PAHCS may wait to do building project

This article submitted by Michael Jacobson on 5/31/00.

A renovation project at the Paynesville Area Health Care System may not be ready to start this summer, causing administrator Willie LaCroix to suggest that the project should wait until next spring.

At the Paynesville Area Hospital District's board of directors regular meeting on Wednesday, May 24, LaCroix told the board that the mechanical and engineering plans are not finished and might not be ready until July. That means construction would not be able to start until this fall.

Before the hospital system can bid the project, the design needs to be approved by the health department. LaCroix estimated approval would take at least a month, and possibly several.

The project includes major renovations at the hospital and the adjoining nursing home. A new emergency entrance and maintenance room would be added to the hospital, as well as additional exam rooms to the system's main clinic.

In addition to the new emergency room, the nurse's station in the hospital would be moved, a second surgical suite would be added, and the outreach department would almost double in size.

Because the outreach department is in the middle of the building, other departments need to vacate space for it to expand. This complicates the remodeling plans, and makes the mechanical and electrical plans more involved.

The Koronis Manor will be reroofed and will have a sprinkling system installed to meet fire safety codes. A new dining room and a second tub room will be added to the facility.

The administration proposed more substantial changes to the 64-bed nursing home. A proposed addition would turn the facility from primarily double rooms to singles.

The larger project was delayed partly because of cash flow concerns, but primarily because the state will only reimburse the system for $750,000 of improvements to the nursing home per year. The system is now considering a series of projects to upgrade the facility to make it more patient-friendly.

The board decided on a limited project this winter. LaCroix said the mechanical and electrical plans couldn't be done until the extent of the final project was settled.

LaCroix said a recommendation from the hospital system's construction professionals was to start bidding certain parts of the project without having the all the plans finalized. Neither he nor the board was very receptive to that idea. "we've come methodically this far," said Doug Ruhland, who represents the city of Eden Valley on the board. "We don't want to rush now."

"I agree with your thinking to wait until everything is ready," added Don Thomes, Zion Township, the board chairman.

If it gets late, LaCroix was also wary of starting the project in earnest this fall. Nice weather, like the area has had in recent years, would make it easy to work in the late fall and winter. But bad weather could cause difficulties. "I'm not sure you get your best project by starting in the late fall," LaCroix told the board.

Board member Don Anderson, from the city of Paynesville, agreed. If the project isn't ready until late fall , Anderson noted, then it's a matter of a few months to wait and bid it over the winter and start in the spring. Winter bidding and spring construction is considered the optimum schedule.

LaCroix said such a delay would actually be beneficial to the system financially. Since retiring the bonds for the 1983 hospital addition in March, the system has still paid almost $30,000 a month into a building account for the upcoming project. Starting the project next spring would give the system 36 months until the first bond payments are due. "We should be able to build some cash up by then," LaCroix said. "We'd be healthier than we are now."

One concern about waiting would be an increase in the interest rates. But LaCroix thought a rise in rates might be offset by a decline in construction demand. That might result in better bids for the work.

LaCroix also told the board that the current estimate on the cost of the project was down to $4.1 million. The original estimate was $4.9 million. "I'd just be tickled to death if we could do this project for $4.1 million," said LaCroix. The extra $800,000, he added, could be dedicated for a future project on the Koronis Manor.

Other business
•The board approved an educational loan to Mary Jo Buermann for $5,000, which is the maximum amount available through the system's employee loan fund. The board has dedicated $20,000 for educational loans.

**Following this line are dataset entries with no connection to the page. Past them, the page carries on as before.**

variable {n : ℕ} {ε : ℝ} (Φ : HardSphereFlow (Torus.geometry (Fin 3)) ε n)

/-- **Monotonicity of the window functional on a good orbit**: for continuous one-body `q ≤ q'` and `w ≥ 0`,
`Σᵢ w⁻¹∫₀ʷ q(Φ_r z i) dr ≤ Σᵢ w⁻¹∫₀ʷ q'(Φ_r z i) dr`. [folklore] -/
theorem windowSum_mono {z : Config n (Fin 3) T3} (hz : z ∈ Φ.good) {q q' : T3 × V3 → ℝ}
    (hq : Continuous q) (hq' : Continuous q') (hle : ∀ y, q y ≤ q' y) {w : ℝ} (hw : 0 ≤ w) :
    ∑ i, w⁻¹ * ∫ r in (0 : ℝ)..w, q (Φ.flow r z i) ≤ ∑ i, w⁻¹ * ∫ r in (0 : ℝ)..w, q' (Φ.flow r z i) := by
  refine Finset.sum_le_sum fun i _ => mul_le_mul_of_nonneg_left ?_ (inv_nonneg.2 hw)
  exact intervalIntegral.integral_mono_on hw
    (Φ.intervalIntegrable_comp_flow_of_continuous hz (hq.comp (continuous_apply i)) 0 w)
    (Φ.intervalIntegrable_comp_flow_of_continuous hz (hq'.comp (continuous_apply i)) 0 w)
    fun r _ => hle _

/-- **Inequality form of the rank split.** For a law `P` carried by the good set, continuous one-body `q`, `qₘ`
(nonempty finite index), `β ≥ 0` with `β q ≤ (card)⁻¹ Σₘ qₘ` pointwise and a window `w ≥ 0`: if every
`∫⁻ exp(Σᵢ w⁻¹∫₀ʷ qₘ(Φ_r z i)) dP ≤ B` then `∫⁻ exp(β Σᵢ w⁻¹∫₀ʷ q(Φ_r z i)) dP ≤ B`. [folklore] -/
theorem lintegral_exp_window_le_of_le_avg {P : Measure (Config n (Fin 3) T3)} (hP : P Φ.goodᶜ = 0)
    {ι : Type*} [Fintype ι] [Nonempty ι] {q : T3 × V3 → ℝ} {qm : ι → T3 × V3 → ℝ}
    (hq : Continuous q) (hqm : ∀ m, Continuous (qm m)) {β : ℝ}
    (hle : ∀ y, β * q y ≤ (Fintype.card ι : ℝ)⁻¹ * ∑ m, qm m y) {w : ℝ} (hw : 0 ≤ w) {B : ℝ≥0∞}
    (hB : ∀ m, ∫⁻ z, ENNReal.ofReal (Real.exp (∑ i, w⁻¹ * ∫ r in (0 : ℝ)..w, qm m (Φ.flow r z i))) ∂P ≤ B) :
    ∫⁻ z, ENNReal.ofReal (Real.exp (β * ∑ i, w⁻¹ * ∫ r in (0 : ℝ)..w, q (Φ.flow r z i))) ∂P ≤ B := by
  -- the average observable and the equality version
  set qa : T3 × V3 → ℝ := fun y => (Fintype.card ι : ℝ)⁻¹ * ∑ m, qm m y with hqa
  have hqac : Continuous qa := continuous_const.mul (continuous_finsetSum _ fun m _ => hqm m)
  have hβq : Continuous fun y => β * q y := continuous_const.mul hq
  have havg := KineticWindowGronwallProductKineticInstance.lintegral_exp_window_avg_le Φ hP qa hqm 1
    (fun y => by rw [one_mul]) w hB
  refine le_trans (lintegral_mono_ae ?_) havg
  filter_upwards [(mem_ae_iff.mpr hP : ∀ᵐ z ∂P, z ∈ Φ.good)] with z hz
  refine ENNReal.ofReal_le_ofReal (Real.exp_le_exp.2 ?_)
  rw [one_mul]
  -- `β S(q) = S(β q) ≤ S(qa)` on the good orbit
  have h1 : β * ∑ i, w⁻¹ * ∫ r in (0 : ℝ)..w, q (Φ.flow r z i) =
      ∑ i, w⁻¹ * ∫ r in (0 : ℝ)..w, β * q (Φ.flow r z i) := by
    rw [Finset.mul_sum]
    refine Finset.sum_congr rfl fun i _ => ?_
    rw [intervalIntegral.integral_const_mul]
    ring
  rw [h1]
  exact windowSum_mono Φ hz hβq hqac hle hw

Buermann plans to return to school to become a registered nurse.

With the loan, almost $7,000 remains in the fund. Bev Mueller, assistant administrator, expected more requests this fall.

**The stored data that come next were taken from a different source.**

/-- **Transport of dual data.** GIVEN the identification `hSel` and `γ'|_{ℚ̄} = γ`, a full tower datum
`D : TowerSignedSelmerDualData V κ K₀ ℚ_[p] γ ε` IS a Literature datum
`Kobayashi2003.SignedSelmerDualData (V⁄K₀) κ' γ' ε` with the SAME module `D.X`: `toDual` precomposed
with the bijection `selmerTransport`; `T ↔ conj_{γ'} − 1` is `conj_γ − 1` under the transport
(`towerTransport_conjH1`); constants unchanged. [cite: Kobayashi2003, Def. 2.1 and Thm. 2.2 (the object only)]
[cite: GreenbergLNM1716, §1 (p. 60)] -/
def TowerSignedSelmerDualData.toKobayashi (D : TowerSignedSelmerDualData V κ K₀ ℚ_[p] γ ε)
    (γ' : Field.absoluteGaloisGroup K₀) (hγ' : resGal (K := ℚ) K₀ γ' = γ)
    (hSel : (signedSelmerInfty (V.baseChange K₀) (restrictGal K₀ κ hκ₀) ε).map
      (towerTransport K₀ V κ hκ₀) = towerSignedSelmerInfty V κ K₀ ℚ_[p] ε) :
    SignedSelmerDualData (V.baseChange K₀) (restrictGal K₀ κ hκ₀) γ' ε where
  X := D.X
  conj_mem := fun _ hs ↦ conjH1_mem_signedSelmerInfty _ _ ε γ' hs
  toDual := AddMonoidHom.mk' (fun x ↦ (D.toDual x).comp (selmerTransport hSel))
    fun x y ↦ by rw [map_add, AddMonoidHom.add_comp]
  bijective := by
    let e : signedSelmerInfty (V.baseChange K₀) (restrictGal K₀ κ hκ₀) ε ≃+
        towerSignedSelmerInfty V κ K₀ ℚ_[p] ε :=
      AddEquiv.ofBijective _ (selmerTransport_bijective hSel)
    refine ⟨fun x y hxy ↦ D.bijective.1 (AddMonoidHom.ext fun t ↦ ?_), fun χ ↦ ?_⟩
    · obtain ⟨s, rfl⟩ := (selmerTransport_bijective hSel).2 t
      exact DFunLike.congr_fun (hxy : (D.toDual x).comp (selmerTransport hSel) =
        (D.toDual y).comp (selmerTransport hSel)) s
    · obtain ⟨x, hx⟩ := D.bijective.2 (χ.comp e.symm.toAddMonoidHom)
      refine ⟨x, AddMonoidHom.ext fun s ↦ ?_⟩
      show D.toDual x (selmerTransport hSel s) = χ s
      rw [hx, AddMonoidHom.comp_apply]
      exact congrArg χ (e.symm_apply_apply s)
  toDual_T_smul := fun x s ↦ by
    have hconj : (⟨V.conjH1 p (towerTopSubgroup κ K₀) γ (selmerTransport hSel s),
          D.conj_mem _ (selmerTransport hSel s).2⟩ : towerSignedSelmerInfty V κ K₀ ℚ_[p] ε) =
        selmerTransport hSel ⟨(V.baseChange K₀).conjH1 p (restrictGal K₀ κ hκ₀).kerSubgroup γ' s,
          conjH1_mem_signedSelmerInfty _ _ ε γ' s.2⟩ :=
      Subtype.ext (by
        change V.conjH1 p (towerTopSubgroup κ K₀) γ (towerTransport K₀ V κ hκ₀ s) =
          towerTransport K₀ V κ hκ₀
            ((V.baseChange K₀).conjH1 p (restrictGal K₀ κ hκ₀).kerSubgroup γ' s)
        rw [towerTransport_conjH1, hγ'])
    show D.toDual ((PowerSeries.X : IwasawaAlgebra p) • x) (selmerTransport hSel s) =
      D.toDual x (selmerTransport hSel _) - D.toDual x (selmerTransport hSel s)
    rw [D.toDual_T_smul, hconj]
  toDual_C_smul := fun c x s k hk ↦ by
    show D.toDual (PowerSeries.C c • x) (selmerTransport hSel s) = _
    exact D.toDual_C_smul c x (selmerTransport hSel s) k (by rw [← map_nsmul, hk, map_zero])
import Literature.AlgebraicGeometry.Frobenioids.Cor54SubSquareCanonical
import HarnessLib

/-!
# Frobenioids I, Corollary 5.4 at THE constructions: non-vacuity of the Cor. 4.11 package (the identity)

Mochizuki, *The geometry of Frobenioids I: the general theory*, Kyushu J. Math. **62** (2008) 293–400,
Cor. 5.4 p. 104 [cite: MochizukiFrdI2008, Cor. 5.4 p.104].

PROOF-ONLY kernel bookkeeping (seat abc-iut-L1-t10 gen 3).  The joint closer
`FrdI.Cor54Sub.exists_rlfTransport_square'` (`Cor54SubSquareCanonical.lean`) takes the Cor. 4.11 package of
an equivalence `Ψ` as binders (`Ψ^istr`, `hΨistr`, `Ψ^un-tr`, `s`, `Ψ^Base`, `Ψ^Φ = E`, `η`, `hdeg`, `hdiv`,
`BiratCompat`).  This file records that the package is JOINTLY INHABITED for every Frobenioid over a
perf-factorial divisor monoid — by the identity: `Ψ = 𝟭`, `Ψ^istr = 𝟭`, `Ψ^un-tr = 𝟭`, `Ψ^Base = 𝟭`,
`Ψ^Φ = 1`, `η = 1` — so that the conclusion of Cor. 5.4 (a realified equivalence `Ψ^rlf`, induced by the
data, 1-unique, making the square with THE natural functors `C^istr → C^rlf` 1-commute) is witnessed in
the kernel at genuine data, with no hypothesis beyond `IsFrobenioid F` and `Φ` perf-factorial.  Nothing
here bears on [IUTchIII]; a non-vacuity witness, not a new statement of the paper.
-/

noncomputable section

namespace Literature.AlgebraicGeometry.Frobenioids

open CategoryTheory Opposite Literature.AnabelianGeometry.EtaleTheta

universe w v v' u u'

namespace FrdI.Cor54Sub

variable {D : Type u'} [Category.{v'} D] {Φ : Dᵒᵖ ⥤ CommMonCat.{w}}
  {C : Type u} [Category.{v} C] (F : C ⥤ ElemFrobenioid Φ) (hΦ : PreFrobenioid.IsPerfFactorialOn Φ)

/-- **Non-vacuity of Cor. 5.4 at THE constructions**: for every Frobenioid `C → F_Φ` over a perf-factorial
`Φ`, the Cor. 4.11 package of the IDENTITY (`Ψ^Base = 𝟭`, `Ψ^Φ = 1`, `η = 1`, `Ψ^istr = Ψ^un-tr = 𝟭`)
satisfies every binder of `exists_rlfTransport_square'`; hence there is a realified equivalence
`Ψ^rlf : C^rlf ⥲ C^rlf` induced by `(𝟭, (1)^rlf)`, 1-unique among such, with `ι ⋙ Ψ^rlf ≅ 𝟭 ⋙ ι` for THE
natural functor `ι : C^istr → C^rlf` of Prop. 5.3. [cite: MochizukiFrdI2008, Cor. 5.4 p.104] -/
theorem exists_rlfTransport_square_identity (hF : PreFrobenioid.IsFrobenioid F) :
    ∃ (E : PreFrobenioidData.DivisorMonoidIsoOverBase
        (PreFrobenioidData.ofFunctor Φ F) (PreFrobenioidData.ofFunctor Φ F) (𝟭 D))
      (Ψrlf : PreFrobenioid.rlf F hΦ ⥤ PreFrobenioid.rlf F hΦ),
      (∀ (X : D) (x : Φ.obj (op X)), E.iso X x = x) ∧ Ψrlf.IsEquivalence ∧
        IsInducedBy F hΦ F hΦ (𝟭 D) (rlfIso F hΦ F hΦ E) Ψrlf ∧
          Square hΦ hΦ (𝟭 _) (PreFrobenioid.untrComparison F hF) (PreFrobenioid.untrComparison F hF) Ψrlf ∧
            ∀ Ψrlf' : PreFrobenioid.rlf F hΦ ⥤ PreFrobenioid.rlf F hΦ,
              IsInducedBy F hΦ F hΦ (𝟭 D) (rlfIso F hΦ F hΦ E) Ψrlf' → Nonempty (Ψrlf ≅ Ψrlf') := by
  -- the degenerate Cor. 4.11 data: `Ψ^Base = 𝟭`, `Ψ^Φ = 1`, `η = 1`
  let E : PreFrobenioidData.DivisorMonoidIsoOverBase
      (PreFrobenioidData.ofFunctor Φ F) (PreFrobenioidData.ofFunctor Φ F) (𝟭 D) :=
    { iso := fun X => MulEquiv.refl _
      natural := fun _ _ f x => rfl }
  let η : 𝟭 C ⋙ (PreFrobenioidData.ofFunctor Φ F).base ≅ (PreFrobenioidData.ofFunctor Φ F).base ⋙ 𝟭 D :=
    Iso.refl _
  have hdeg : ∀ ⦃A B : C⦄ (φ : A ⟶ B),
      (PreFrobenioidData.ofFunctor Φ F).degFr ((𝟭 C).map φ) = (PreFrobenioidData.ofFunctor Φ F).degFr φ :=
    fun _ _ _ => rfl
  have hdiv : ∀ ⦃A B : C⦄ (φ : A ⟶ B),
      (PreFrobenioidData.ofFunctor Φ F).div ((𝟭 C).map φ) =
        (PreFrobenioidData.ofFunctor Φ F).pull (η.hom.app A)
          (E.iso ((PreFrobenioidData.ofFunctor Φ F).base.obj A) ((PreFrobenioidData.ofFunctor Φ F).div φ)) :=
    fun A B φ => ((PreFrobenioidData.ofFunctor Φ F).pull_id _ _).symm
  have hbirat : BiratCompat F F (𝟭 D) E := by
    intro X
    show ((PreFrobenioid.biratSubfunctor F).carrier X).map
        (MonGp.map (M := Φ.obj (op X)) (N := Φ.obj (op X)) (MonoidHom.id _)) =
      (PreFrobenioid.biratSubfunctor F).carrier X
    rw [MonGp.map_id]
    exact Subgroup.map_id _
  obtain ⟨Ψrlf, h₁, h₂, h₃, h₄⟩ :=
    exists_rlfTransport_square' F hΦ F hΦ hF hF (𝟭 C) (𝟭 _) (Iso.refl _) (𝟭 _) (Iso.refl _) (𝟭 D) E η
      hdeg hdiv hbirat
  exact ⟨E, Ψrlf, fun _ _ => rfl, h₁, h₂, h₃, h₄⟩

/-- `(1)^rlf = 1`: the realification (`rlfIso`) of the identity isomorphism of divisor monoids is the identity
(`f ↦ f^rlf` is functorial, `IsPerfFactorial.Rlf.map_id'`). [cite: MochizukiFrdI2008, Cor. 5.4 p.104] -/
theorem rlfIso_apply_of_eq_id
    (E : PreFrobenioidData.DivisorMonoidIsoOverBase
      (PreFrobenioidData.ofFunctor Φ F) (PreFrobenioidData.ofFunctor Φ F) (𝟭 D))
    (hE : ∀ (X : D) (x : Φ.obj (op X)), E.iso X x = x) (X : D)
    (y : (PreFrobenioid.IsPerfFactorialOn.op hΦ (op X)).Rlf) : (rlfIso F hΦ F hΦ E).iso X y = y := by
  have hEX : (E.iso X).toMonoidHom = MonoidHom.id (Φ.obj (op X)) := MonoidHom.ext (hE X)
  show IsPerfFactorial.Rlf.map (PreFrobenioid.IsPerfFactorialOn.op hΦ (op X))
      (PreFrobenioid.IsPerfFactorialOn.op hΦ (op X)) (E.iso X).toMonoidHom y = y
  rw [hEX, IsPerfFactorial.Rlf.map_id']
  rfl

/-- The identity functor of `C^rlf` is induced by the identity data `(𝟭, (1)^rlf)`.
[cite: MochizukiFrdI2008, Cor. 5.4 p.104] -/
theorem isInducedBy_id
    (E : PreFrobenioidData.DivisorMonoidIsoOverBase
      (PreFrobenioidData.ofFunctor Φ F) (PreFrobenioidData.ofFunctor Φ F) (𝟭 D))
    (hE : ∀ (X : D) (x : Φ.obj (op X)), E.iso X x = x) :
    IsInducedBy F hΦ F hΦ (𝟭 D) (rlfIso F hΦ F hΦ E) (𝟭 (PreFrobenioid.rlf F hΦ)) := by
  refine ⟨Iso.refl _, fun _ _ _ => rfl, fun A B φ => ?_⟩
  show (rlfData F hΦ).div φ = (rlfData F hΦ).pull (𝟙 _) _
  rw [(rlfData F hΦ).pull_id, rlfIso_apply_of_eq_id F hΦ E hE]

/-- **1-uniqueness at the identity**: every functor `C^rlf → C^rlf` induced by the identity data
`(Ψ^Base, (Ψ^Φ)^rlf) = (𝟭, (1)^rlf)` is isomorphic to the identity functor — "the formation of `Ψ^rlf`" sends
the identity to the identity, up to isomorphism (row C54/L07, `oneUniqueData_holds`).
[cite: MochizukiFrdI2008, Cor. 5.4 p.104] -/
theorem nonempty_iso_id_of_isInducedBy_identity
    (E : PreFrobenioidData.DivisorMonoidIsoOverBase
      (PreFrobenioidData.ofFunctor Φ F) (PreFrobenioidData.ofFunctor Φ F) (𝟭 D))
    (hE : ∀ (X : D) (x : Φ.obj (op X)), E.iso X x = x)
    (Ψrlf : PreFrobenioid.rlf F hΦ ⥤ PreFrobenioid.rlf F hΦ)
    (hΨrlf : IsInducedBy F hΦ F hΦ (𝟭 D) (rlfIso F hΦ F hΦ E) Ψrlf) :
    Nonempty (Ψrlf ≅ 𝟭 (PreFrobenioid.rlf F hΦ)) :=
  oneUniqueData_holds F hΦ F hΦ (𝟭 D) (rlfIso F hΦ F hΦ E) Ψrlf (𝟭 _) hΨrlf (isInducedBy_id F hΦ E hE)

end FrdI.Cor54Sub

end Literature.AlgebraicGeometry.Frobenioids

end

"We've been doing this for 15 years," said LaCroix. "We've gotten some good employees out of it." The system has lost money on only one loan in all those years.

•To comply with state law, the board approved making the next term for the board representative from Richmond for only two years.

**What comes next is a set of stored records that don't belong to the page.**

/-! ### Over `ℚ`: `α(Γ) ⊆ S(a, b)`, `#α(Γ) ≤ #S(a, b)` -/

/-- **Square-free kernel of a rational with even valuations away from `b`.** If `x ∈ ℚ*` has even
`p`-adic valuation at every prime `p ∤ b` (`b ≠ 0`), then `x = d · r²` with `d` a squarefree
divisor of `b` (unique factorisation: `x = ± k² m / e²` with `m` squarefree, and a prime factor
`p` of `m` has `v_p(x)` odd, so `p ∣ b`). [folklore] -/
theorem exists_squarefree_dvd_eq_mul_sq {b : ℤ} (hb : b ≠ 0) {x : ℚ} (hx : x ≠ 0)
    (heven : ∀ p : ℕ, p.Prime → ¬ (p : ℤ) ∣ b → Even (padicValRat p x)) :
    ∃ d : ℤ, Squarefree d ∧ d ∣ b ∧ ∃ r : ℚ, x = d * r ^ 2 := by
  -- squarefree decomposition of `x.num * x.den`
  set n : ℤ := x.num with hn
  set e : ℕ := x.den with he
  have hn0 : n ≠ 0 := Rat.num_ne_zero.mpr hx
  have he0 : 0 < e := x.den_pos
  have hne : (n * e).natAbs ≠ 0 :=
    Int.natAbs_ne_zero.mpr (mul_ne_zero hn0 (by exact_mod_cast he0.ne'))
  obtain ⟨m, k, hm, hk, hkm, hsq⟩ := Nat.sq_mul_squarefree_of_pos (Nat.pos_of_ne_zero hne)
  set d : ℤ := n.sign * m with hd
  have hdabs : d.natAbs = m := by
    rw [hd, Int.natAbs_mul, Int.natAbs_sign_of_ne_zero hn0, one_mul, Int.natAbs_natCast]
  have hd0 : d ≠ 0 := Int.natAbs_ne_zero.mp (by rw [hdabs]; exact hm.ne')
  have hsqd : Squarefree d := Int.squarefree_natAbs.mp (by rw [hdabs]; exact hsq)
  -- `x = d (k/e)²`
  have hne' : (n : ℚ) * e = n.sign * ((k : ℚ) ^ 2 * m) := by
    have h1 : n * (e : ℤ) = (n * (e : ℤ)).sign * ((n * (e : ℤ)).natAbs : ℤ) :=
      (Int.sign_mul_natAbs _).symm
    rw [Int.sign_mul, Int.sign_natCast_of_ne_zero he0.ne', mul_one, ← hkm] at h1
    exact_mod_cast h1
  have hxe : x = n / e := (Rat.num_div_den x).symm
  have he0' : (e : ℚ) ≠ 0 := by exact_mod_cast he0.ne'
  have hxd : x = d * ((k : ℚ) / e) ^ 2 :=
    calc x = n / e := hxe
      _ = n * e / (e * e) := by rw [mul_div_mul_right _ _ he0']
      _ = n.sign * ((k : ℚ) ^ 2 * m) / (e * e) := by rw [hne']
      _ = d * ((k : ℚ) / e) ^ 2 := by rw [hd]; push_cast; ring
  refine ⟨d, hsqd, ?_, (k : ℚ) / e, hxd⟩
  -- `d ∣ b`: every prime factor `p` of `m = |d|` divides `b`, since `v_p(x) = 1 + 2 v_p(k/e)` is odd
  rw [← Int.natAbs_dvd_natAbs, hdabs, ← Nat.prod_primeFactors_of_squarefree hsq,
    Nat.prod_primeFactors_dvd_iff (Int.natAbs_ne_zero.mpr hb)]
  intro p hp
  have hpp : p.Prime := Nat.prime_of_mem_primeFactors hp
  have hpm : p ∣ m := Nat.dvd_of_mem_primeFactors hp
  haveI : Fact p.Prime := ⟨hpp⟩
  rw [Nat.mem_primeFactors]
  refine ⟨hpp, ?_, Int.natAbs_ne_zero.mpr hb⟩
  by_contra hpb
  have hpb' : ¬ (p : ℤ) ∣ b := fun h' => hpb (Int.natCast_dvd.mp h')
  have hev := heven p hpp hpb'
  -- `v_p(d) = 1`
  have hvd : padicValRat p (d : ℚ) = 1 := by
    rw [padicValRat.of_int, padicValInt, hdabs, ← Nat.factorization_def m hpp]
    have h1 : m.factorization p ≤ 1 := Squarefree.natFactorization_le_one p hsq
    have h2 : 1 ≤ m.factorization p := (Nat.Prime.dvd_iff_one_le_factorization hpp hm.ne').mp hpm
    have : m.factorization p = 1 := le_antisymm h1 h2
    rw [this, Nat.cast_one]
  have hr0 : (k : ℚ) / e ≠ 0 := div_ne_zero (by exact_mod_cast hk.ne') he0'
  rw [hxd, padicValRat.mul (by exact_mod_cast hd0) (pow_ne_zero 2 hr0), padicValRat.pow,
    hvd] at hev
  obtain ⟨j, hj⟩ := hev
  omega

variable {a b : ℤ}

/-- **`α(Γ) ⊆ {± p₁^{ε₁} ⋯ p_t^{ε_t} : pᵢ ∣ b}`** (Silverman–Tate, Prop. 3.8(c), and §3.6:
"modulo squares, the x-coordinate of any point on the curve is one of the values of `b₁`",
`b₁ ∣ b`): every class in the image of `α : E_{a,b}(ℚ) → ℚ*/ℚ*²` is the class of a squarefree
divisor `d` of `b` — `α(𝒪) = [1]`, `α(T) = [b]`, and for `x ≠ 0` the valuation `v_p(x)` is even
at every `p ∤ b` (tree `even_padicValRat_of_twoTorsionNF`). [cite: SilvermanTate2015, Prop. 3.8(c)] -/
theorem exists_squarefree_dvd_sqClass_eq (hab : b * (a ^ 2 - 4 * b) ≠ 0) {c : SqUnits ℚ}
    (hc : c ∈ Set.range (⟨0, (a : ℚ), 0, (b : ℚ), 0⟩ : WeierstrassCurve ℚ).xSqClass) :
    ∃ d : ℤ, Squarefree d ∧ d ∣ b ∧ sqClass (d : ℚ) = c := by
  have hb : b ≠ 0 := left_ne_zero_of_mul hab
  obtain ⟨P, rfl⟩ := hc
  rcases P with _ | ⟨x, y, h⟩
  · refine ⟨1, squarefree_one, one_dvd b, ?_⟩
    rw [← Affine.Point.zero_def, xSqClass_zero, Int.cast_one]
    exact (sqClass_eq_one_iff one_ne_zero).mpr ⟨1, by ring⟩
  · -- the relevant non-zero rational: `x`, or `b` for `P = T`
    obtain ⟨x', hx'0, hclass, heven⟩ : ∃ x' : ℚ, x' ≠ 0 ∧
        (⟨0, (a : ℚ), 0, (b : ℚ), 0⟩ : WeierstrassCurve ℚ).xSqClass (.some x y h) = sqClass x' ∧
        ∀ p : ℕ, p.Prime → ¬ (p : ℤ) ∣ b → Even (padicValRat p x') := by
      by_cases hx : x = 0
      · refine ⟨b, by exact_mod_cast hb, xSqClass_some_of_eq_zero h hx, fun p hp hpb => ?_⟩
        haveI : Fact p.Prime := ⟨hp⟩
        rw [KramerTwoDescent.padicValRat_intCast_eq_zero hpb]
        exact ⟨0, rfl⟩
      · refine ⟨x, hx, xSqClass_some_of_ne_zero h hx, fun p hp hpb => ?_⟩
        haveI : Fact p.Prime := ⟨hp⟩
        exact even_padicValRat_of_twoTorsionNF
          (rel_of_nonsingular (⟨0, (a : ℚ), 0, (b : ℚ), 0⟩ : WeierstrassCurve ℚ) h) hx hpb
    obtain ⟨d, hsq, hdvd, r, hr⟩ := exists_squarefree_dvd_eq_mul_sq hb hx'0 heven
    have hd0 : (d : ℚ) ≠ 0 := by exact_mod_cast hsq.ne_zero
    have hr0 : r ^ 2 ≠ 0 := fun h0 => hx'0 (by rw [hr, h0, mul_zero])
    refine ⟨d, hsq, hdvd, ?_⟩
    rw [hclass, hr, sqClass_mul hd0 hr0, sqClass_sq, Affine.SqUnits.mul_one]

Vickie Ruegemer was appointed to the board by the city council of Richmond this winter. The seat will be up for election in November. By making it a two-year term, the seat will be put on the election cycle with the four townships in the district. In 2002, the Richmond seat will start with four-year terms.

The other five city seats-Eden Valley, Paynesville, Roscoe, Regal, and St. Martin-and the at-large seat will be up for election in November for four-year terms. For convenience sake, the district had tried to have the city seats and township seats rotate for elections. State law, however, requires an equal number of seats in each election.

•The board approved medical staff appointments for Albert Hammond, M.D.; Manuel Moran, M.D.; Allan Ingenito, M.D.; Heidi Malling, M.D.; Benjamin Rhee, M.D.; and Dale Vaslow, M.D.